### EXERCISE BRIEF
Copy out every line of the data where the word "exactly" is found.
** Opening SUPPLIED RECORDS block **
import Mathlib
import Summits.ValiantsHypothesis.ValiantsHypothesis.Theorems.BarrierLeverPartitionMinorsHitByVPHiddenStatesSymbolic

/-!
# Route BarrierLever — item `PartitionMinorsHitByVP` (stmt-ValiantsHypothesis-19717), line `hidden-states`:
# THE ANTIPODAL TABLE, WEIGHTED — every SELF-DUAL THRESHOLD PIECE is good for the full cube

Helper file (`--supports stmt-ValiantsHypothesis-19717`; cell valiant-natproofs, rung V4, 𝒟-side door (c), registered line
`Cruxes/PartitionMinorsHitByVP/Lines/hidden_states.lean`, lane `stub_universalJoinWide`; prover seat val-np-p6 gen 8).
No definitions. Closes NO item.

THE POINT (memo val-np-p6 g8 «cut-tree certifiability» §3; generalises `…HiddenStatesAntipodal` = the case `w ≡ 1`). A legal piece of
the line is a knapsack family `{J : Σ_{q∈J} w_q ≤ τ}` on its states. Call it SELF-DUAL when the total weight is `2τ + 1`: then `J ↦ Jᶜ`
pairs `{w(J) ≤ τ}` with `{w(J) ≥ τ+1}`, so the piece has exactly `2^n` of the `2^{n+1}` subsets of its `n+1` states. THEOREM
(`symGood_selfDual_cube`): every self-dual threshold piece on `n+1` states is generically good for the FULL `n`-cube (rows = all subsets of
`Fin n`). ONE explicit table (the ANTIPODAL TABLE): base `0`, state `j < n ↦ e_j`, state `n ↦ −𝟙`. A member `J ∌ n` sits at `1_J` (column
`[U ⊆ J]`); a member `J' ∪ {n}` at `1_{J'} − 𝟙 = −1_{J'ᶜ}` (column `(−1)^{|U|}[U ⊆ J'ᶜ]`), and self-duality says the complements `J'ᶜ`
(`w(J') ≤ τ − w_n`) are exactly the sets of weight `≥ τ + 1`, i.e. exactly the non-members among subsets of `Fin n`: up to row signs the
matrix is the zeta matrix of the whole lattice `2^{[n]}`. Proof = two-phase elimination (top columns by a minimal counterexample and the
weight count `W ≤ w(J ∪ J₀) ≤ 2τ`, bottom columns by `TwoLayer.eq_zero_of_zeta`). Examples: `B_t(2t+1)` (w ≡ 1), `B_t(2t+1) × cube`
(zero weights), `W(1^{m₁} 2^{m₂} 4^{m₄}…)` with `m₁` odd, `{J : J ∩ {a,b,c} has ≤ 1 element}`-type pieces (w = (1,1,1) ∪ 0s, τ = 1), … .
Numeric form `exists_table_selfDual_cube`.

WHAT THIS IS NOT: the rows are the FULL cube only; says nothing about universality of any design; item 19717 OPEN; nothing on
crux 14610 or VP ≠ VNP.
-/

set_option linter.dupNamespace false

namespace Summit.ValiantsHypothesis.ValiantsHypothesis.Theorems.BarrierLever.HiddenStates

open Finset Matrix MvPolynomial

noncomputable section

namespace SymbJoin

variable {m K r : ℕ}

/-! ## 1. The antipodal table and its hidden points -/

/-- The hidden point of a column with member set `J.map ι` under the antipodal table: coordinate `a` equals
`[castSucc a ∈ J] − [last ∈ J]`. -/
theorem antipodalW_point (n : ℕ) (ι : Fin (n + 1) ↪ Fin K) (J : Finset (Fin (n + 1))) (a : Fin n) :
    (0 : ℂ) + ∑ q ∈ J.map ι,
        (if q = ι (Fin.last n) then (-1 : ℂ) else if q = ι (Fin.castSucc a) then 1 else 0)
      = (if Fin.castSucc a ∈ J then (1 : ℂ) else 0) - (if Fin.last n ∈ J then (1 : ℂ) else 0) := by
  classical
  rw [zero_add, Finset.sum_map]
  have hne : Fin.castSucc a ≠ Fin.last n := fun h' => Fin.castSucc_ne_last a h'
  have hsummand : ∀ j ∈ J, (if ι j = ι (Fin.last n) then (-1 : ℂ) else if ι j = ι (Fin.castSucc a) then 1 else 0)
      = (if j = Fin.castSucc a then (1 : ℂ) else 0) - (if j = Fin.last n then (1 : ℂ) else 0) := by
    intro j _
    by_cases h1 : j = Fin.last n
    · subst h1
      rw [if_pos rfl, if_neg (fun h' => hne h'.symm), if_pos rfl]; ring
    · rw [if_neg (fun h' => h1 (ι.injective h')), if_neg h1]
      by_cases h2 : j = Fin.castSucc a
      · subst h2; rw [if_pos rfl, if_pos rfl]; ring
      · rw [if_neg (fun h' => h2 (ι.injective h')), if_neg h2]; ring
  rw [Finset.sum_congr rfl hsummand, Finset.sum_sub_distrib, Finset.sum_ite_eq' J (Fin.castSucc a),
    Finset.sum_ite_eq' J (Fin.last n)]

/-- Entry of a BOTTOM column (`last ∉ J`): the zeta indicator `[∀ a ∈ U, castSucc a ∈ J]`. -/
theorem antipodalW_entry_bot (n : ℕ) (J : Finset (Fin (n + 1))) (hJ : Fin.last n ∉ J) (U : Finset (Fin n)) :
    ∏ a ∈ U, ((if Fin.castSucc a ∈ J then (1 : ℂ) else 0) - (if Fin.last n ∈ J then (1 : ℂ) else 0))
      = if (∀ a ∈ U, Fin.castSucc a ∈ J) then 1 else 0 := by
  simp_rw [if_neg hJ, sub_zero]
  by_cases hall : ∀ a ∈ U, Fin.castSucc a ∈ J
  · rw [if_pos hall]
    exact Finset.prod_eq_one fun a ha => if_pos (hall a ha)
  · rw [if_neg hall]
    push Not at hall
    obtain ⟨a, ha, hna⟩ := hall
    exact Finset.prod_eq_zero ha (if_neg hna)

/-- Entry of a TOP column (`last ∈ J`): `(−1)^{|U|} · [∀ a ∈ U, castSucc a ∉ J]`. -/
theorem antipodalW_entry_top (n : ℕ) (J : Finset (Fin (n + 1))) (hJ : Fin.last n ∈ J) (U : Finset (Fin n)) :
    ∏ a ∈ U, ((if Fin.castSucc a ∈ J then (1 : ℂ) else 0) - (if Fin.last n ∈ J then (1 : ℂ) else 0))
      = (-1) ^ U.card * (if (∀ a ∈ U, Fin.castSucc a ∉ J) then 1 else 0) := by
  simp_rw [if_pos hJ]
  by_cases hall : ∀ a ∈ U, Fin.castSucc a ∉ J
  · rw [if_pos hall, mul_one]
    rw [Finset.prod_congr rfl (fun a ha => by rw [if_neg (hall a ha), zero_sub]), Finset.prod_const]
  · rw [if_neg hall, mul_zero]
    push Not at hall
    obtain ⟨a, ha, hna⟩ := hall
    exact Finset.prod_eq_zero ha (by rw [if_pos hna, sub_self])

/-! ## 2. The theorem -/

/-- **SELF-DUAL THRESHOLD PIECES ARE GOOD FOR THE CUBE.** Let the rows `u` run through ALL subsets of `Fin n` (bijectively) and let the
columns have member sets `(J k).map ι` for an injective family `J` of subsets of `Fin (n + 1)` of weight `Σ_{q ∈ J k} w q ≤ τ`, where the
total weight is `Σ_q w q = 2τ + 1` (so, by counting, the members are exactly the self-dual threshold family; the pieces `(e k).1` are
arbitrary). Then the configuration is generically good: `symDet u e ≠ 0`. -/
theorem symGood_selfDual_cube (n τ : ℕ) (w : Fin (n + 1) → ℕ) (hW : ∑ q, w q = 2 * τ + 1)
    (u : Fin r → Finset (Fin n)) (hu : Function.Bijective u)
    (e : Fin r → Fin m × Finset (Fin K)) (ι : Fin (n + 1) ↪ Fin K) (J : Fin r → Finset (Fin (n + 1)))
    (hJ : Function.Injective J) (hwt : ∀ k, ∑ q ∈ J k, w q ≤ τ) (he : ∀ k, (e k).2 = (J k).map ι) :
    symDet u e ≠ 0 := by
  classical
  -- the antipodal table (the same for every piece)
  let tx : Fin m → Option (Fin K) → Fin n → ℂ := fun _ o a =>
    match o with
    | none => 0
    | some q => if q = ι (Fin.last n) then -1 else if q = ι (Fin.castSucc a) then 1 else 0
  refine symGood_of_table u e tx ?_
  -- hidden points
  have hpt : ∀ k a, tx (e k).1 none a + ∑ q ∈ (e k).2, tx (e k).1 (some q) a
      = (if Fin.castSucc a ∈ J k then (1 : ℂ) else 0) - (if Fin.last n ∈ J k then (1 : ℂ) else 0) := by
    intro k a
    rw [he k]
    exact antipodalW_point n ι (J k) a
  -- the columns
  let col : Fin r → (Fin r → ℂ) := fun k i =>
    ∏ a ∈ u i, (tx (e k).1 none a + ∑ q ∈ (e k).2, tx (e k).1 (some q) a)
  have hcol : ∀ k i, col k i = ∏ a ∈ u i,
      ((if Fin.castSucc a ∈ J k then (1 : ℂ) else 0) - (if Fin.last n ∈ J k then (1 : ℂ) else 0)) := by
    intro k i
    simp only [col]
    exact Finset.prod_congr rfl fun a _ => hpt k a
  have hbot : ∀ k i, Fin.last n ∉ J k → col k i = if (∀ a ∈ u i, Fin.castSucc a ∈ J k) then 1 else 0 := by
    intro k i hk; rw [hcol, antipodalW_entry_bot n (J k) hk]
  have htop : ∀ k i, Fin.last n ∈ J k →
      col k i = (-1) ^ (u i).card * (if (∀ a ∈ u i, Fin.castSucc a ∉ J k) then 1 else 0) := by
    intro k i hk; rw [hcol, antipodalW_entry_top n (J k) hk]
  -- suppose the matrix is singular
  intro hdet
  obtain ⟨α, hαne, hαmul⟩ := Matrix.exists_mulVec_eq_zero_iff.mpr hdet
  apply hαne
  have hsum : ∑ k, α k • col k = 0 := by
    funext i
    have := congrFun hαmul i
    rw [Matrix.mulVec, dotProduct] at this
    simp only [Matrix.of_apply, Pi.zero_apply] at this
    rw [Finset.sum_apply, Pi.zero_apply]
    simpa [col, Pi.smul_apply, smul_eq_mul, mul_comm] using this
  have hrow : ∀ i, ∑ k, α k * col k i = 0 := by
    intro i
    have := congrFun hsum i
    rw [Finset.sum_apply, Pi.zero_apply] at this
    simpa [Pi.smul_apply, smul_eq_mul] using this
  -- PHASE A: every TOP column (last ∈ J k) has coefficient zero
  have htopzero : ∀ k, Fin.last n ∈ J k → α k = 0 := by
    by_contra hcon
    push Not at hcon
    -- a top counterexample with |J k| minimal
    obtain ⟨k₀, hk₀, hmin⟩ := Finset.exists_min_image
      (Finset.univ.filter fun k => Fin.last n ∈ J k ∧ α k ≠ 0) (fun k => (J k).card)
      (by obtain ⟨k, hk1, hk2⟩ := hcon; exact ⟨k, by simp [hk1, hk2]⟩)
    simp only [Finset.mem_filter, Finset.mem_univ, true_and] at hk₀
    obtain ⟨hk₀top, hk₀ne⟩ := hk₀
    -- the row U₀ = { a : castSucc a ∉ J k₀ }
    obtain ⟨i₀, hi₀⟩ := hu.2 (Finset.univ.filter fun a : Fin n => Fin.castSucc a ∉ J k₀)
    have hmemU : ∀ a, a ∈ u i₀ ↔ Fin.castSucc a ∉ J k₀ := by
      intro a; rw [hi₀]; simp
    have hrel := hrow i₀
    rw [Finset.sum_eq_single k₀] at hrel
    · -- the diagonal entry is ± α k₀
      rw [htop k₀ i₀ hk₀top, if_pos (fun a ha => (hmemU a).mp ha)] at hrel
      have : α k₀ * (-1) ^ (u i₀).card = 0 := by simpa using hrel
      rcases mul_eq_zero.mp this with h' | h'
      · exact hk₀ne h'
      · exact absurd h' (pow_ne_zero _ (by norm_num))
    · intro k _ hk
      by_cases hkt : Fin.last n ∈ J k
      · -- top column k ≠ k₀: nonzero entry forces J k ⊊ J k₀, then minimality gives α k = 0
        rw [htop k i₀ hkt]
        by_cases hall : ∀ a ∈ u i₀, Fin.castSucc a ∉ J k
        · -- then J k ⊆ J k₀
          have hsub : J k ⊆ J k₀ := by
            intro j hj
            rcases Fin.eq_castSucc_or_eq_last j with ⟨a, rfl⟩ | rfl
            · by_contra hja
              exact hall a ((hmemU a).mpr hja) hj
            · exact hk₀top
          have hss : J k ⊂ J k₀ := lt_of_le_of_ne hsub (fun h' => hk (hJ h'))
          have hlt : (J k).card < (J k₀).card := Finset.card_lt_card hss
          have hαk : α k = 0 := by
            by_contra h'
            have := hmin k (by simp [hkt, h'])
            omega
          rw [hαk, zero_mul]
        · rw [if_neg hall, mul_zero, mul_zero]
      · -- bottom column: its entry at U₀ vanishes by counting
        rw [hbot k i₀ hkt]
        by_cases hall : ∀ a ∈ u i₀, Fin.castSucc a ∈ J k
        · exfalso
          -- every element of Fin (2t+1) lies in J k ∪ J k₀
          have hcover : (Finset.univ : Finset (Fin (n + 1))) ⊆ J k ∪ J k₀ := by
            intro j _
            rw [Finset.mem_union]
            rcases Fin.eq_castSucc_or_eq_last j with ⟨a, rfl⟩ | rfl
            · by_cases hja : Fin.castSucc a ∈ J k₀
              · exact Or.inr hja
              · exact Or.inl (hall a ((hmemU a).mpr hja))
            · exact Or.inr hk₀top
          have h1 : ∑ q, w q ≤ ∑ q ∈ J k ∪ J k₀, w q := Finset.sum_le_sum_of_subset hcover
          have h2 : ∑ q ∈ J k ∪ J k₀, w q ≤ ∑ q ∈ J k, w q + ∑ q ∈ J k₀, w q := by
            rw [← Finset.sum_union_inter]; exact Nat.le_add_right _ _
          have h3 := hwt k
          have h4 := hwt k₀
          omega
        · rw [if_neg hall, mul_zero]
    · intro h'; exact absurd (Finset.mem_univ k₀) h'
  -- PHASE B: the bottom columns form a zeta pattern on their copy rows
  let A : Finset (Fin r) := Finset.univ.filter fun k => Fin.last n ∉ J k
  -- copy row of a bottom column: the row { a : castSucc a ∈ J k }
  have hrowex : ∀ k, ∃ i, u i = Finset.univ.filter fun a : Fin n => Fin.castSucc a ∈ J k := fun k => hu.2 _
  choose ρ hρ using hrowex
  have hzeta : ∀ k ∈ A, ∀ k' ∈ A, col k' (ρ k) = if J k ⊆ J k' then 1 else 0 := by
    intro k hk k' hk'
    simp only [A, Finset.mem_filter, Finset.mem_univ, true_and] at hk hk'
    rw [hbot k' (ρ k) hk']
    have hiff : (∀ a ∈ u (ρ k), Fin.castSucc a ∈ J k') ↔ J k ⊆ J k' := by
      rw [hρ k]
      constructor
      · intro hall j hj
        rcases Fin.eq_castSucc_or_eq_last j with ⟨a, rfl⟩ | rfl
        · exact hall a (by simp [hj])
        · exact absurd hj hk
      · intro hsub a ha
        simp only [Finset.mem_filter, Finset.mem_univ, true_and] at ha
        exact hsub ha
    by_cases hs : J k ⊆ J k'
    · rw [if_pos hs, if_pos (hiff.mpr hs)]
    · rw [if_neg hs, if_neg (fun h' => hs (hiff.mp h'))]
  have hαA : ∀ k, k ∉ A → α k = 0 := by
    intro k hk
    simp only [A, Finset.mem_filter, Finset.mem_univ, true_and, not_not] at hk
    exact htopzero k hk
  funext k
  exact TwoLayer.eq_zero_of_zeta J hJ col A ρ hzeta α hαA hsum k

/-- Numeric form: a self-dual threshold piece has a table whose block-additive matrix against the full cube is nonsingular. -/
theorem exists_table_selfDual_cube (n τ : ℕ) (w : Fin (n + 1) → ℕ) (hW : ∑ q, w q = 2 * τ + 1)
    (u : Fin r → Finset (Fin n)) (hu : Function.Bijective u)
    (e : Fin r → Fin m × Finset (Fin K)) (ι : Fin (n + 1) ↪ Fin K) (J : Fin r → Finset (Fin (n + 1)))
    (hJ : Function.Injective J) (hwt : ∀ k, ∑ q ∈ J k, w q ≤ τ) (he : ∀ k, (e k).2 = (J k).map ι) :
    ∃ tx : Fin m → Option (Fin K) → Fin n → ℂ,
      (Matrix.of fun i k : Fin r =>
        ∏ a ∈ u i, (tx (e k).1 none a + ∑ q ∈ (e k).2, tx (e k).1 (some q) a)).det ≠ 0 :=
  exists_table_of_symGood u e (symGood_selfDual_cube n τ w hW u hu e ι J hJ hwt he)

end SymbJoin

end

end Summit.ValiantsHypothesis.ValiantsHypothesis.Theorems.BarrierLever.HiddenStates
** Closing SUPPLIED RECORDS block **
### ANSWER BELOW
pairs `{w(J) ≤ τ}` with `{w(J) ≥ τ+1}`, so the piece has exactly `2^n` of the `2^{n+1}` subsets of its `n+1` states. THEOREM
(`w(J') ≤ τ − w_n`) are exactly the sets of weight `≥ τ + 1`, i.e. exactly the non-members among subsets of `Fin n`: up to row signs the
total weight is `Σ_q w q = 2τ + 1` (so, by counting, the members are exactly the self-dual threshold family; the pieces `(e k).1` are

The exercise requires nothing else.